Cybersecurity risks tied to Microsoft 365 accounts have escalated sharply after the FBI issued a new warning about a rapidly spreading phishing platform known as Kali365, which is being used to hijack Outlook, Teams, and OneDrive accounts by bypassing multi-factor authentication (MFA).
The advisory, detailed in an FBI Internet Crime Complaint Center advisory, highlights how attackers are no longer relying on stolen passwords alone. Instead, they are exploiting legitimate Microsoft login processes to gain long-term access to corporate and personal accounts.
New Phishing-as-a-Service Tool Lowers Barrier for Cybercriminals
According to the FBI, Kali365 is a Phishing-as-a-Service (PhaaS) platform that has been circulating through Telegram-based underground channels since April 2026. It allows even low-skilled attackers to launch advanced phishing campaigns using ready-made tools, automated templates, and AI-generated lures.
The FBI has warned that this shift represents a broader trend in cybercrime where subscription-based attack kits are making sophisticated intrusions widely accessible.
How Kali365 Bypasses MFA Protections
Unlike traditional phishing scams that trick users into entering passwords on fake websites, Kali365 uses a more advanced method based on Microsoft’s OAuth 2.0 device code authentication flow.

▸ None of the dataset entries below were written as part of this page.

/-- **`I_F ⧸ P_F` is pro-`p′` at the levels of `I_F`** (characteristic `0`): for every open normal
subgroup `W` of `I_F`, the index of the image of `P_F` in `I_F ⧸ W` is prime to `p`: it divides
`[I_F : I_F ∩ N P_F] = |im(I_F → Γ_F ⧸ N P_F)|` for a suitable open normal `N` of `Γ_F`, which is prime to
`p` by `isCyclic_map_absInertia_of_absWildInertia_le`. [cite: SerreLocalFields1979, Ch. IV §2 Cor. 1 of Prop. 7] -/
theorem coprime_index_map_absWildInertia_subgroupOf [CharZero F] {ϖ : 𝒪[F]} (hϖ : Irreducible ϖ)
    (W : OpenNormalSubgroup (absInertia F)) :
    Nat.Coprime (ringChar 𝓀[F]) (((absWildInertia F ϖ).subgroupOf (absInertia F)).map
      (QuotientGroup.mk' (W : Subgroup (absInertia F)))).index := by
  classical
  haveI := absoluteGaloisGroup_compactSpace F
  haveI : (absWildInertia F ϖ).Normal := absWildInertia_normal F ϖ
  haveI hP₁n : ((absWildInertia F ϖ).subgroupOf (absInertia F)).Normal := inferInstance
  -- the index of the image is `[I_F : P₁ W]`
  have hidx : (((absWildInertia F ϖ).subgroupOf (absInertia F)).map
        (QuotientGroup.mk' (W : Subgroup (absInertia F)))).index =
      ((absWildInertia F ϖ).subgroupOf (absInertia F) ⊔ (W : Subgroup (absInertia F))).index := by
    rw [Subgroup.index_map, QuotientGroup.ker_mk',
      MonoidHom.range_eq_top.mpr (QuotientGroup.mk'_surjective _), Subgroup.index_top, mul_one]
  rw [hidx]
  -- an open normal `N` of `Γ_F` with `N ∩ I_F ⊆ P₁ W`, and `U = N P ⊇ P`
  let W' : OpenNormalSubgroup (absInertia F) :=
    { toSubgroup := (absWildInertia F ϖ).subgroupOf (absInertia F) ⊔ (W : Subgroup (absInertia F))
      isOpen' := Subgroup.isOpen_mono le_sup_right W.toOpenSubgroup.isOpen
      isNormal' := Subgroup.sup_normal _ _ }
  obtain ⟨N, hN⟩ := exists_openNormalSubgroup_inf_absInertia_le F W'
  let U : OpenNormalSubgroup (absoluteGaloisGroup F) :=
    { toSubgroup := (N : Subgroup (absoluteGaloisGroup F)) ⊔ absWildInertia F ϖ
      isOpen' := Subgroup.isOpen_mono le_sup_left N.toOpenSubgroup.isOpen
      isNormal' := Subgroup.sup_normal _ _ }
  have hPU : absWildInertia F ϖ ≤ U.toSubgroup := le_sup_right
  -- `U ∩ I_F ⊆ P₁ W` inside `I_F`
  have hUI : (U.toSubgroup).subgroupOf (absInertia F) ≤
      (absWildInertia F ϖ).subgroupOf (absInertia F) ⊔ (W : Subgroup (absInertia F)) := by
    intro x hx
    rw [Subgroup.mem_subgroupOf] at hx
    have hx' : (x : absoluteGaloisGroup F) ∈ (((N : Subgroup (absoluteGaloisGroup F)) ⊔
        absWildInertia F ϖ : Subgroup (absoluteGaloisGroup F)) : Set (absoluteGaloisGroup F)) := hx
    rw [Subgroup.normal_mul] at hx'
    obtain ⟨n, hn, q, hq, hnq⟩ := Set.mem_mul.mp hx'
    have hqI : q ∈ absInertia F := absWildInertia_le_absInertia F ϖ hq
    have hnI : n ∈ absInertia F := by
      have : n = (x : absoluteGaloisGroup F) * q⁻¹ := by rw [← hnq, mul_inv_cancel_right]
      rw [this]
      exact mul_mem x.2 (inv_mem hqI)
    have hnW' : (⟨n, hnI⟩ : absInertia F) ∈ W' := hN n hnI hn
    have hqP₁ : (⟨q, hqI⟩ : absInertia F) ∈ (absWildInertia F ϖ).subgroupOf (absInertia F) :=
      Subgroup.mem_subgroupOf.mpr hq
    have hxeq : x = ⟨n, hnI⟩ * ⟨q, hqI⟩ := Subtype.ext hnq.symm
    rw [hxeq]
    exact mul_mem hnW' (Subgroup.mem_sup_left hqP₁)
  -- hence `[I_F : P₁ W] ∣ [I_F : U ∩ I_F] = |im(I_F → Γ_F ⧸ U)|`, which is prime to `p`
  have hdvd : ((absWildInertia F ϖ).subgroupOf (absInertia F) ⊔ (W : Subgroup (absInertia F))).index ∣
      ((U.toSubgroup).subgroupOf (absInertia F)).index :=
    Subgroup.index_dvd_of_le hUI
  have hcard : ((U.toSubgroup).subgroupOf (absInertia F)).index =
      Nat.card ((absInertia F).map (QuotientGroup.mk' U.toSubgroup)) := by
    rw [← Subgroup.relIndex_ker (absInertia F) (QuotientGroup.mk' U.toSubgroup), QuotientGroup.ker_mk']
    rfl
  have hcop := (isCyclic_map_absInertia_of_absWildInertia_le F hϖ.ne_zero U hPU).2
  rw [← hcard] at hcop
  exact (hcop.symm).coprime_dvd_right hdvd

The attack abuses legitimate authentication mechanisms rather than exploiting software vulnerabilities, a tactic increasingly associated with Microsoft security OAuth device code guidance discussions.
In these attacks, victims receive messages impersonating trusted services such as Teams or SharePoint. They are instructed to visit a legitimate Microsoft login page and enter a short device code.
Once the victim completes this action, the attacker is granted OAuth access and refresh tokens. These tokens allow persistent access to the victim’s Microsoft 365 account without needing a password or triggering repeated MFA prompts. Security researchers have increasingly categorized such techniques as sophisticated OAuth phishing attack methods that exploit trust in legitimate authentication systems.
The FBI warns that this method can result in long-term account compromise until the stolen tokens are revoked manually or expire.
Outlook, Teams, and OneDrive at Risk
Once attackers gain access, they can move laterally across Microsoft services including:
- Outlook email inboxes
- Microsoft Teams conversations and file sharing
- OneDrive and SharePoint cloud storage
This enables cybercriminals to not only steal sensitive data but also use compromised accounts to launch further phishing attacks inside organizations. Recent Microsoft Exchange zero-day attacks have further highlighted the growing risks facing organizations that depend heavily on Microsoft’s communications ecosystem.
Security experts say the most dangerous aspect of the campaign is persistence, since attackers can maintain access even after password resets if tokens remain valid.
FBI and Security Experts Issue Mitigation Advice
The FBI has urged both individuals and organizations to take immediate steps to reduce exposure. Recommended measures include restricting device code authentication, implementing conditional access policies, and auditing OAuth token activity.
Cybersecurity analysts also recommend deploying Security Information and Event Management (SIEM) systems capable of detecting abnormal authentication behavior tied to token theft. Organizations seeking stronger Microsoft Entra identity protection controls are being encouraged to review authentication policies and token management practices.
Experts further warn that enterprises using Microsoft 365 should treat OAuth token security as critically as password protection, given the rise of MFA-bypassing techniques. The broader landscape of Microsoft cybersecurity news continues to show attackers shifting toward identity-focused attacks rather than conventional malware campaigns.
A Growing Phishing Economy on Telegram
Kali365 is part of a broader underground ecosystem where phishing tools are sold as subscriptions. These platforms often include dashboards for tracking victims, automated phishing templates, and real-time credential harvesting tools.
Researchers say this model has transformed phishing from a manual scam into a scalable cybercrime industry, with tools becoming increasingly affordable and easy to deploy. Similar trends have been tracked through the Microsoft security blog, which has documented the evolution of identity-based attacks targeting cloud services.
The FBI has emphasized that this trend represents a major escalation in cyber threats targeting cloud-based productivity platforms used globally across businesses and government agencies. Ongoing cybercrime investigations continue to reveal how phishing-as-a-service operations are becoming one of the fastest-growing segments of the underground economy.
Why This Attack Matters
Microsoft 365 remains one of the most widely used enterprise productivity suites in the world, making it a high-value target for attackers.
With organizations increasingly dependent on cloud collaboration tools, successful account compromise can lead to data theft, financial fraud, and large-scale business email compromise attacks. The FBI and security experts warn that organizations should treat identity security as a frontline defense layer as attackers increasingly focus on exploiting trusted authentication workflows instead of breaking into systems through traditional methods.
Authorities continue to monitor the spread of Kali365 and similar phishing platforms as part of broader efforts to disrupt cybercriminal infrastructure targeting organizations around the world.